> Stored items
=== Begin Enclosure ===

import Mathlib
import Summits.HubbardSuperconductivity.HubbardSuperconductivity.Theorems.LevyLogBootstrapBlock2InfDivXXZFourCheckB

/-!
# Crux `Block2InfDivXXZ` (stmt-HubbardSuperconductivity-15048), `M = 4` slice: kernel facts,
# orbit table (words and global part)
-/

set_option linter.dupNamespace false
set_option linter.style.longLine false

namespace Summit.HubbardSuperconductivity.HubbardSuperconductivity.Theorems.LevyLogBootstrap

namespace FourCert

set_option maxRecDepth 100000
/-- `tableCheckWords` holds. -/
theorem fact_words : tableCheckWords = true := by decide +kernel
/-- `tableCheckGlobal` holds. -/
theorem fact_global : tableCheckGlobal = true := by decide +kernel

end FourCert

end Summit.HubbardSuperconductivity.HubbardSuperconductivity.Theorems.LevyLogBootstrap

=== End Enclosure ===

> Work to be completed
What is needed is every line from the data above that includes the string "tableCheckWords", copied out.

> Worked solution
/-- `tableCheckWords` holds. -/
theorem fact_words : tableCheckWords = true := by decide +kernel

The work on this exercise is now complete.